Было морозно, под ногами хрустел тонкий апрельский лёд, но утреннее небо было голубое и совсем летнее. Солнце, яркое, золотое, совсем по-летнему освещало улицы с грязными снежными кучками, собранными у края мостовой, но ещё не вывезенными.

— Скоро уезжаешь? — спросил Гена, останавливаясь посреди тротуара. Гена не хотел, чтобы Женька уезжал.

— Не скоро, — ответил Женька, чтобы не расстраивать друга. — Летом. Мама говорит, ближе к осени.

— Совсем скоро, — вздохнул Гена. — Снега, видишь, уже почти совсем не осталось!

— Осталось, — возразил Женька.

Приятно было разговаривать об отъезде, а самому тем временем даже сейчас и не хотелось никуда уезжать — очень уж приятно вышагивать по утренним улицам родного города, направляясь в кино со своим лучшим школьным товарищем.

Мальчики купили билеты и по темноватой, крутой лестнице поднялись на второй этаж. В узком фойе с окнами, закрытыми синими шторами, и с фотографиями актёров, висящими в стеклянных рамках по стенам, было совсем пусто. Какая-то старшеклассница сидела на стуле и, заплетя ноги за ножки стула, читала толстую растрёпанную книгу. При этом девочка время от времени полизывала мороженое эскимо, аппетитно выглядывающее из серебряной бумажки.

У мальчиков были деньги на мороженое. Купив себе по эскимо, они вошли в небольшой зрительный зал, напоминающий скорее большую комнату. Но и он был почти пуст — мало нашлось охотников вставать в воскресенье в такую рань. Женя и Гена удобно расположились в первом ряду и в ожидании начала киносеанса поедали мороженое. Свет начал медленно гаснуть, со звоном и шуршанием синий занавес на стене перед мальчиками начал раскрываться, обнаруживая белый прямоугольник экрана в чёрной рамке с закруглёнными краями. И не успел занавес окончательно открыть экран, как свет погас и одновременно на белом экране и на синих крыльях занавеса появилась надпись «Новости дня» и тут же грянул «Марш энтузиастов».

— У… журнал, — разочарованно проговорил Женька. — Можно поспать.

— Я посмотрю, — ответил Гена.

Совсем рядом из чёрной коробки громкоговорителя гремела музыка и раздавался такой мощный голос диктора, что невозможно было ни слова разобрать.

— Когда журнал кончится, ты меня разбуди.

Женька откинул голову, закрыл глаза и тут же стремительно понёсся куда-то.
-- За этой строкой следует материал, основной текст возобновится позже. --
/-!
# YM-DAG node N19 (= NE7 proper) — THE LAW-SUMMABILITY THRESHOLD OF THE WINDOW CURRENCY, LOWER HALF, AND THE EXACT THRESHOLD FOR
# ANTITONE REMAINDERS: `Σ_K r(log⁺(vol·δ_K)⁻¹) < ∞ ⟺ every MatchingModConstants-(vol,l₀,δ) sequence of laws has summable increments`

Cell `pub-ymgap`, HUMAN RULING D-0062 (Track A) ∕ D-0149 (work-bound push), R141 (C) wider-strategy seat `pub-ymgap-dag-n19-e` (strategy s3 =
ALTERNATIVE CURRENCY), generation g22, module 2 (lineage module 75).  Route `Summits/QuantumFields/YangMills/Theses/BalabanUVNodes.lean` rev 25,
cluster item K3⁷ «SpineGivenEndpointR13SepCoPH» (stmt-QuantumFields-20544); filed `--supports` that item `--as helper` (it proves no registered
stub).  COUNT-NEUTRAL: [folklore] over Mathlib (`Stirling.le_log_factorial_stirling`, `Nat.find`, `Summable.even_add_odd`) + the lineage BY NAME —
module 74 `…N19LawSummabilityThreshold` (rate function, upper half), module 72 `exists_chebyshevArc_laws`, module 73 `pow_div_factorial_le_exp_mul_pow`,
module 64 `abs_log_sub_log_le_of_exp_neg_le` ∕ `exp_neg_le_mgf_id_of_Icc_symm`, p553677 `logRate_le_six_div`; `MatchingModConstants` ∕ `Spine.NE7.Target`
(N19's DECL-target SHAPE) are CONCLUDED for explicit TOY families `Z_K = mgf λ_K`; no scheme object, no Theses import; NOT a discharge claim.

THE ANSWER, LOWER HALF ★★ `exists_matchingModConstants_not_summable_lawIncrements`: for EVERY window `l₀ > 0`, `vol > 0` and EVERY ANTITONE
`δ > 0` with `Σ_K r(log⁺(vol·δ_K)⁻¹) = ∞` (`r(L) = log(e+L)∕(1+L)`) there are probability laws `λ_K` on `[−1,1]` with
`MatchingModConstants vol l₀ δ (K t ↦ mgf λ_K t)` (constants `0`) and continuous tests `g_K`, `1`-Lipschitz and `1`-bounded on `[−1,1]`, whose increments
`|∫g_K dλ_{K+1} − ∫g_K dλ_K|` are NOT summable.  THE SEQUENCE: module 72's complementary Chebyshev-arc laws at THE LEVEL OF THE BUDGET —
`λ_{2i} = P_{n_i}`, `λ_{2i+1} = Q_{n_i}`, `n_i = N + J_i`, `N = max(3, ⌈2l₀⌉)`, `J_i` the LEAST `j` with step cost `4e^{l₀}·l₀^{N+j−1}∕(N+j−1)! ≤ vol·δ_{2i+1}`
(`Nat.find`; it exists since the cost is super-geometric, module 73).  Because `δ` is antitone the levels are non-decreasing, so (module 73's pattern) the
same-level step `P_{n_i} → Q_{n_i}` costs `≤ 4b` and the cross step `Q_{n_i} → P_{n_{i+1}}` costs `≤ 2b_{n_i} + 2b_{n_{i+1}} ≤ 4b_{n_i}` in mgf through the
ONE base `½∫_{−1}^{1}e^{tx}`, hence `≤ vol·δ_{2i+1} ≤ vol·δ_{2i}` in cgf (`log` is `e^{l₀}`-Lipschitz above `e^{−l₀}`); the even steps are paid EXACTLY
`1∕(2n_i)`.  THE INVERSION LEMMA ★ `logRate_le_div_of_lt_stepCost`: minimality of `J_i` says `vol·δ_{2i+1} < 4e^{l₀}l₀^k∕k!` with `k = n_i − 2`, and for
`k` past the explicit threshold `K₀(l₀) = max(⌈8l₀+12⌉, ⌈e^{2(1+log l₀)}⌉)` Stirling's `log k! ≥ k log k − k` gives `log⁺x⁻¹ ≥ (k∕4)log k ≥ (k∕4)log(k∕2)`,
whence (`r` antitone, p553677 `logRate_le_six_div` at `n = k∕2`) `r(log⁺(vol·δ_{2i+1})⁻¹) ≤ 12∕k ≤ 36∕n_i`; small levels are bounded outright.  So
`κ(l₀)·r_{2i+1} ≤ 1∕(2n_i)` for all `i`; summable increments would make `Σ_i r_{2i+1}`, then (antitone) `Σ_i r_{2i+2}`, then `Σ_K r_K` finite — contradiction.
COROLLARIES: ★ `exists_target_not_summable_lawIncrements` (with `Σδ < ∞` the family meets `Spine.NE7.Target vol l₀ δ` itself); ★★
`summable_lawIncrements_iff_summable_logRate` — FOR ANTITONE REMAINDERS THE THRESHOLD IS EXACT: `Σ_K r(log⁺(vol·δ_K)⁻¹) < ∞` IFF every
MatchingModConstants-`(vol,l₀,δ)` sequence of probability laws on `[−1,1]` has summable bounded-Lipschitz increments along every test sequence
continuous, `1`-Lipschitz and `1`-bounded on `[−1,1]` (⇒ is module 74).  READING: `r(log⁺ε⁻¹) ≍ log log ε⁻¹ ∕ log ε⁻¹`; geometric `δ_K = Cθ^K` gives
`r ≍ log K∕K` (divergent: N19's `Target` with the programme's remainders does NOT control the string laws summably — module 76 types this instance),
`δ_K = e^{−K²}` gives `r ≍ log K∕K²` (convergent).  HONEST LIMIT: for NON-monotone `δ` the divergence of `Σ r` is NOT claimed sufficient (isolated large
budgets between tiny ones interact); not needed by any consumer and left open.

HONEST FRAMING (binding).  Elementary and [folklore]; TOY families; NO consumer in the DAG today (a structural statement about the seat's own
currencies); nothing of Bałaban's instantiated; NE7 NOT PRINTED, NOT proved; N19 NOT discharged; count-neutral.  One finite `T⁴` programme at fixed
`ε`; nothing continuum ∕ `ℝ⁴` ∕ OS ∕ mass-gap ∕ Clay.  0 `def` ∕ 0 `sorry`.
-/

noncomputable section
Всё-таки, наверное, он не вполне проснулся, и теперь перед ним начала возникать туманная картина ночного сна.

Вдруг Генка пребольно толкнул его в бок локтем:

— Женька, Алтай!

Женька немедленно проснулся и увидел перед собой на большом экране заснеженную степь, дорогу в снежных сугробах, по дороге едут грузовики. Вдали — маленькие, словно игрушечные, домики, образующие короткую, как чёрточка, улицу посреди снежной равнины. Потом они увидели мужчину в длинном клеёнчатом фартуке — кузнеца. Левой рукой кузнец держал щипцы с длинными тонкими ручками, а в правой руке — молоток, которым тюкал по наковальне. Рядом в снегу ждала лошадь с поднятым передним копытом. Потом проехал трактор, разбрызгивая хлопья снега, и, развернувшись, стал в бесконечно длинный ряд таких же тракторов. Из кабины вылез тракторист в стёганых штанах и телогрейке и спрыгнул с гусеницы на землю.
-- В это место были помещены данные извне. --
import Literature.MathematicalPhysics.QuantumManyBody.DyadicCoherentFraction
import HarnessLib

/-!
# Dyadic coherent fraction: refinement monotonicity and the Bessel bound

Topic `Literature/MathematicalPhysics/QuantumManyBody`; companion of `DyadicCoherentFraction.lean`
(definition item `defn-DyadicCoherentFraction`, route `BECTangentStates` of
`Summits/AtomisticToContinuum/BoseEinsteinCondensation`), supplying the two structural properties of the
dyadic coherent sum `cohSum N L k Ψ = ∑_m ⟨dyMode L k m, γ_Ψ dyMode L k m⟩` that make
`F_k(Ψ) = cohSum / N` a monotone, `[0,1]`-valued, scale-resolved order parameter.

* `dyChild m c = 2m + c` — the index at level `k+1` of the child `c ∈ {0,1}³` of the cell `m` of level `k`;
  `dyChild_injective2`; `dyCell_eq_iUnion_dyChild` (the eight half-open children partition the parent
  exactly); `setIntegral_dyCell_eq_sum_dyChild`.
* `occupation_dyMode_le_sum_dyChild`: for a measurable `N`-body wave function the occupation of the flat
  mode of a cell is at most the sum of the occupations of its children's flat modes — the parent mode is
  `8^{-1/2} ∑ children` and `|∑_{c ≤ 8} A_c|² ≤ 8 ∑ |A_c|²` (Cauchy–Schwarz) inside the `Y`-integral of
  `occupation`, the finite sum commuting with `∫⁻` by measurability of the parametric cell integrals
  (`measurable_setIntegral_vecCons`, Fubini).
* `cohSum_le_cohSum_succ`, `monotone_cohSum`: **refinement monotonicity** `cohSum N L k Ψ ≤ cohSum N L (k+1) Ψ`
  for measurable `Ψ`, and `cohSum_le_cohSum_succ_trialState` for admissible (`C¹`) trial states — the
  statement of item `DyadicMonotone` (`stmt-AtomisticToContinuum-6420`) up to unfolding `cohSum`/`dyMode`/`dyCell`.
* `cohSum_le_mul_lintegral`: **Bessel bound** `cohSum N L k Ψ ≤ N ∫ |Ψ|²` for measurable `Ψ` (Cauchy–Schwarz
  `|∫_C f|² ≤ |C| ∫_C |f|²` on each cell, `nnnorm_integral_sq_le_mul_lintegral`; disjointness of the cells;
  Tonelli over the first particle, `lintegral_nnnorm_sq_eq_lintegral_vecCons`), hence `cohSum_le_card`:
  `cohSum N L k Ψ ≤ N` for admissible trial states, i.e. `F_k ∈ [0, 1]`.

All [folklore]. Measurability of `Ψ` is needed throughout: for non-measurable `Ψ` the lower Lebesgue
integral is only superadditive and both inequalities can fail. Not here: `cohSum N L k Ψ → N` as `k → ∞`
for a fixed `C¹` state (Lebesgue differentiation along the dyadic filtration).

## References

* [LSSY2005] E. H. Lieb, R. Seiringer, J. P. Solovej, J. Yngvason, *The Mathematics of the Bose Gas and
  its Condensation*, Birkhäuser 2005, §1.2 (1.17) (occupation / one-particle density matrix; `tr γ = N`).
-/

noncomputable section

open MeasureTheory Filter Metric WithLp
open scoped ENNReal NNReal ComplexConjugate

namespace Literature.MathematicalPhysics.QuantumManyBody.BoseGas

/-! ### Children of a dyadic cell and refinement monotonicity -/

section Refinement

variable {L : ℝ} {k : ℕ}

/-- The index `2m + c` at level `k+1` of the child `c ∈ {0,1}³` of the cell `m` of level `k`. [folklore] -/
def dyChild (m : Fin 3 → Fin (2 ^ k)) (c : Fin 3 → Fin 2) : Fin 3 → Fin (2 ^ (k + 1)) :=
  fun j => ⟨2 * (m j : ℕ) + (c j : ℕ), by
    have h1 := (m j).isLt; have h2 := (c j).isLt; rw [pow_succ]; omega⟩

/-- Coordinates of a child index. [folklore] -/
@[simp]
theorem dyChild_apply (m : Fin 3 → Fin (2 ^ k)) (c : Fin 3 → Fin 2) (j : Fin 3) :
    ((dyChild m c j : ℕ)) = 2 * (m j : ℕ) + (c j : ℕ) :=
  rfl

/-- `(m, c) ↦ 2m + c` is injective (a bijection onto the indices of level `k+1`, by counting). [folklore] -/
theorem dyChild_injective2 :
    Function.Injective fun p : (Fin 3 → Fin (2 ^ k)) × (Fin 3 → Fin 2) => dyChild p.1 p.2 := by
  rintro ⟨m, c⟩ ⟨m', c'⟩ h
  dsimp only at h
  have hj : ∀ j, 2 * (m j : ℕ) + (c j : ℕ) = 2 * (m' j : ℕ) + (c' j : ℕ) := fun j => by
    have := congrArg (fun q : Fin 3 → Fin (2 ^ (k + 1)) => ((q j : ℕ))) h
    simpa only [dyChild_apply] using this
  have hc : ∀ j, (c j : ℕ) < 2 := fun j => (c j).isLt
  have hc' : ∀ j, (c' j : ℕ) < 2 := fun j => (c' j).isLt
  refine Prod.ext (funext fun j => Fin.ext ?_) (funext fun j => Fin.ext ?_) <;> dsimp only <;>
    · have := hj j; have := hc j; have := hc' j; omega

/-- For fixed parent, `c ↦ dyChild m c` is injective. [folklore] -/
theorem dyChild_injective (m : Fin 3 → Fin (2 ^ k)) : Function.Injective (dyChild m) :=
  fun _ _ h => congrArg Prod.snd (dyChild_injective2 (a₁ := (m, _)) (a₂ := (m, _)) h)

/-- The side of level `k+1` is half the side of level `k`. [folklore] -/
theorem side_succ (L : ℝ) (k : ℕ) : L / 2 ^ (k + 1) = L / 2 ^ k / 2 := by
  rw [pow_succ, div_div]

/-- Every child cell lies in its parent. [folklore] -/
theorem dyCell_dyChild_subset (m : Fin 3 → Fin (2 ^ k)) (c : Fin 3 → Fin 2) :
    dyCell L (k + 1) (dyChild m c) ⊆ dyCell L k m := by
  intro x hx j
  obtain ⟨h1, h2⟩ := hx j
  simp only [dyChild_apply, Nat.cast_add, Nat.cast_mul, Nat.cast_ofNat, side_succ] at h1 h2
  have hc : ((c j : ℕ) : ℝ) ≤ 1 := by exact_mod_cast Nat.lt_succ_iff.1 (c j).isLt
  have hc0 : (0 : ℝ) ≤ ((c j : ℕ) : ℝ) := Nat.cast_nonneg _
  rcases le_or_gt 0 L with hL | hL
  · have hs : 0 ≤ L / 2 ^ k / 2 := by positivity
    constructor <;> nlinarith
  · exfalso
    have hs : L / 2 ^ k / 2 < 0 := by
      have : L / 2 ^ k < 0 := div_neg_of_neg_of_pos hL (by positivity)
      linarith
    nlinarith

/-- Every point of a parent cell lies in one of its eight children. [folklore] -/
theorem dyCell_subset_iUnion_dyChild (m : Fin 3 → Fin (2 ^ k)) :
    dyCell L k m ⊆ ⋃ c, dyCell L (k + 1) (dyChild m c) := by
  intro x hx
  have h1 : x ∈ ⋃ m, dyCell L k m := Set.mem_iUnion.2 ⟨m, hx⟩
  rw [iUnion_dyCell, ← iUnion_dyCell L (k + 1)] at h1
  obtain ⟨m', hm'⟩ := Set.mem_iUnion.1 h1
  have hs : 0 < L / 2 ^ k := by
    obtain ⟨h0, h0'⟩ := hx 0
    nlinarith
  have hbounds : ∀ j, 2 * (m j : ℕ) ≤ (m' j : ℕ) ∧ (m' j : ℕ) ≤ 2 * (m j : ℕ) + 1 := by
    intro j
    obtain ⟨h0, h0'⟩ := hx j
    obtain ⟨h1, h1'⟩ := hm' j
    rw [side_succ] at h1 h1'
    have e1 : ((m' j : ℕ) : ℝ) < 2 * (m j : ℕ) + 2 := by nlinarith
    have e2 : (2 : ℝ) * (m j : ℕ) < (m' j : ℕ) + 1 := by nlinarith
    constructor
    · exact_mod_cast Nat.lt_succ_iff.1 (by exact_mod_cast e2 : 2 * (m j : ℕ) < (m' j : ℕ) + 1)
    · exact_mod_cast Nat.lt_succ_iff.1 (by exact_mod_cast e1 : (m' j : ℕ) < 2 * (m j : ℕ) + 1 + 1)
  let c : Fin 3 → Fin 2 := fun j => ⟨(m' j : ℕ) - 2 * (m j : ℕ), by have := hbounds j; omega⟩
  have hc : dyChild m c = m' := funext fun j => Fin.ext (by
    have := hbounds j; simp only [dyChild_apply, c]; omega)
  exact Set.mem_iUnion.2 ⟨c, hc ▸ hm'⟩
Вцепившись в подлокотники кресла, Женька во все глаза смотрел на экран. Он даже привставал; ещё мгновение — и он прыгнет из зала московского кинотеатра «Заря» прямо туда, в целинный алтайский посёлок. Ведь где-то там должен быть его отец. И тут мальчик действительно увидел Николая Сергеевича в его длинной военной шинели, окружённого парнями и девушками в телогрейках и огромных варежках, зажимающих гаечные ключи. Николай Сергеевич что-то горячо говорил, взмахивая рукой, а все его внимательно слушали.
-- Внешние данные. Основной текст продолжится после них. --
/-!
# The collapse of the cube onto the standard simplex, faces onto faces

Topic `Literature/AlgebraicTopology/SingularHomology`. The continuous surjection
`κₙ : Iⁿ → Δⁿ` (`CubeCollapse.collapse`),

  `κₙ(t)ⱼ = t₀ ⋯ tⱼ₋₁ (1 - tⱼ)` (`j < n`),  `κₙ(t)ₙ = t₀ ⋯ tₙ₋₁`,

i.e. `κₙ(t)ⱼ = Pⱼ - Pⱼ₊₁` with the partial products `Pⱼ = t₀ ⋯ tⱼ₋₁` (`P₀ = 1`, `Pₙ₊₁ := 0`). It maps
`∂Iⁿ` onto `∂Δⁿ` and the interior bijectively onto the interior (`eq_of_collapse_eq`), so that
it is a quotient map inducing a homeomorphism `Iⁿ/∂Iⁿ ≅ Δⁿ/∂Δⁿ` — the dimension-`n` version of the
map `(s, t) ↦ (1 - s, s(1 - t), st)` of `HurewiczOne.lean` (`StdSimplex.squareToTwo`). Its point,
compared with the radial homeomorphism `cubeSimplexHomeo` of `HurewiczSimplexClass.lean`, is that
**the faces of the cube go to faces of the simplex** (`collapse_insertNth_one`: `{tₗ = 1} ↦ δₗ`;
`collapse_insertNth_last_zero`: `{tₙ = 0} ↦ δₙ₊₁`) or into the codimension-two skeleton
(`collapse_insertNth_zero_mem_stdSkel`: `{tₗ = 0}`, `l < n`), which is what transports the
cubical homotopy addition theorem (`Homotopy/CubicalHomotopyAddition.lean`) to singular
simplices (`HomotopyAdditionProofs.lean`). Everything is elementary and proved; `[folklore]`
(these are the standard "collapsing" coordinates identifying `Iⁿ` with the simplex
`1 ≥ y₁ ≥ ⋯ ≥ yₙ ≥ 0`, `yⱼ = t₀ ⋯ tⱼ₋₁`).

## References

* E. H. Spanier, *Algebraic Topology*, Springer (1981), Ch. 7 §4, p. 391. [Spanier1981]
* A. Hatcher, *Algebraic Topology*, CUP (2002), §4.1, p. 340. [HatcherAT2002]
-/

noncomputable section

open Set
open scoped unitInterval

namespace Literature.AlgebraicTopology.SingularHomology

namespace CubeCollapse

variable {n : ℕ}

/-! ### Coordinates and partial products -/

/-- The `m`-th coordinate of `t ∈ Iⁿ` as a real number, `0` for `m ≥ n`. [folklore] -/
def tval (t : Fin n → I) (m : ℕ) : ℝ := if h : m < n then (t ⟨m, h⟩ : ℝ) else 0

/-- `tval` below `n`. [folklore] -/
lemma tval_of_lt (t : Fin n → I) {m : ℕ} (h : m < n) : tval t m = t ⟨m, h⟩ := dif_pos h
/-- `tval` from `n` on. [folklore] -/
lemma tval_of_le (t : Fin n → I) {m : ℕ} (h : n ≤ m) : tval t m = 0 := dif_neg (not_lt.2 h)

/-- `0 ≤ tval`. [folklore] -/
lemma tval_nonneg (t : Fin n → I) (m : ℕ) : 0 ≤ tval t m := by
  unfold tval; split_ifs with h
  · exact (t _).2.1
  · exact le_rfl

/-- `tval ≤ 1`. [folklore] -/
lemma tval_le_one (t : Fin n → I) (m : ℕ) : tval t m ≤ 1 := by
  unfold tval; split_ifs with h
  · exact (t _).2.2
  · exact zero_le_one

/-- `t ↦ tval t m` is continuous. [folklore] -/
lemma continuous_tval (m : ℕ) : Continuous fun t : Fin n → I => tval t m := by
  unfold tval; split_ifs with h
  · fun_prop
  · exact continuous_const

/-- **The partial products** `Pⱼ(t) = t₀ ⋯ tⱼ₋₁` for `j ≤ n`, and `0` for `j > n`. [folklore] -/
def pp (t : Fin n → I) (j : ℕ) : ℝ := if j ≤ n then ∏ m ∈ Finset.range j, tval t m else 0

/-- `P₀ = 1`. [folklore] -/
@[simp] lemma pp_zero (t : Fin n → I) : pp t 0 = 1 := by simp [pp]
/-- `Pⱼ₊₁ = Pⱼ tⱼ` for `j < n`. [folklore] -/
lemma pp_succ (t : Fin n → I) {j : ℕ} (h : j < n) : pp t (j + 1) = pp t j * tval t j := by
  rw [pp, if_pos (by omega), pp, if_pos (by omega), Finset.prod_range_succ]

/-- `Pⱼ = 0` for `j > n`. [folklore] -/
lemma pp_of_lt (t : Fin n → I) {j : ℕ} (h : n < j) : pp t j = 0 := by
  rw [pp, if_neg (by omega)]

/-- `0 ≤ Pⱼ`. [folklore] -/
lemma pp_nonneg (t : Fin n → I) (j : ℕ) : 0 ≤ pp t j := by
  unfold pp; split_ifs
  · exact Finset.prod_nonneg fun m _ => tval_nonneg t m
  · exact le_rfl

/-- `Pⱼ₊₁ ≤ Pⱼ`. [folklore] -/
lemma pp_succ_le (t : Fin n → I) (j : ℕ) : pp t (j + 1) ≤ pp t j := by
  rcases lt_or_ge j n with h | h
  · rw [pp_succ t h]
    exact mul_le_of_le_one_right (pp_nonneg t j) (tval_le_one t j)
  · rw [pp_of_lt t (by omega)]; exact pp_nonneg t j

/-- Once a partial product vanishes, all later ones do. [folklore] -/
lemma pp_eq_zero_of_le (t : Fin n → I) {j₀ j : ℕ} (h0 : pp t j₀ = 0) (h : j₀ ≤ j) : pp t j = 0 := by
  induction h with
  | refl => exact h0
  | step _ ih => exact le_antisymm (ih ▸ pp_succ_le t _) (pp_nonneg t _)

/-- `t ↦ Pⱼ(t)` is continuous. [folklore] -/
lemma continuous_pp (j : ℕ) : Continuous fun t : Fin n → I => pp t j := by
  unfold pp; split_ifs
  · exact continuous_finsetProd _ fun m _ => continuous_tval m
  · exact continuous_const

/-! ### The collapse map -/

/-- The barycentric coordinates of the collapse: `κ(t)ⱼ = Pⱼ - Pⱼ₊₁`. [folklore] -/
def coordFun (t : Fin n → I) (j : Fin (n + 1)) : ℝ := pp t j - pp t (j + 1)

/-- `κ(t)ⱼ = Pⱼ (1 - tⱼ)` for `j < n`. [folklore] -/
lemma coordFun_of_lt (t : Fin n → I) (j : Fin (n + 1)) (h : (j : ℕ) < n) :
    coordFun t j = pp t j * (1 - t ⟨j, h⟩) := by
  rw [coordFun, pp_succ t h, tval_of_lt t h]; ring

/-- `κ(t)ₙ = Pₙ`. [folklore] -/
lemma coordFun_last (t : Fin n → I) : coordFun t (Fin.last n) = pp t n := by
  rw [coordFun, Fin.val_last, pp_of_lt t (Nat.lt_succ_self n), sub_zero]

/-- `0 ≤ κ(t)ⱼ`. [folklore] -/
lemma coordFun_nonneg (t : Fin n → I) (j : Fin (n + 1)) : 0 ≤ coordFun t j :=
  sub_nonneg.2 (pp_succ_le t j)

/-- `∑ⱼ κ(t)ⱼ = 1` (the sum telescopes to `P₀ - Pₙ₊₁ = 1`). [folklore] -/
lemma sum_coordFun (t : Fin n → I) : ∑ j, coordFun t j = 1 := by
  unfold coordFun
  rw [Fin.sum_univ_eq_sum_range (fun j => pp t j - pp t (j + 1)) (n + 1), Finset.sum_range_sub',
    pp_zero, pp_of_lt t (Nat.lt_succ_self n), sub_zero]

/-- **The collapse `κₙ : Iⁿ → Δⁿ`**, `κₙ(t) = (Pⱼ - Pⱼ₊₁)ⱼ`, `Pⱼ = t₀ ⋯ tⱼ₋₁`. [folklore] -/
def collapse (t : Fin n → I) : StdSimplex n :=
  ⟨fun j => coordFun t j, fun j => coordFun_nonneg t j, sum_coordFun t⟩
— Генка! Смотри! — зашептал Женя и схватил своего друга за рукав. — Мой отец!

Тут человек в шинели обернулся. Лицо его заняло весь экран. Смеющиеся глаза, обындевевшие брови, обнажённые в улыбке зубы. Так папа или не папа?

— Да это не он! — крикнул Генка разочарованно. — Точно! Я бы узнал!

Женька и сам видел, что это вовсе не его отец. Но теперь уже не мог забыть ни отца, ни его целинный посёлок. Уже давно кончился тот коротенький сюжет в кинохронике, его сменили другие. А мальчик всё искал на экране среди незнакомых чужих лиц родное лицо своего отца.

Загрузка...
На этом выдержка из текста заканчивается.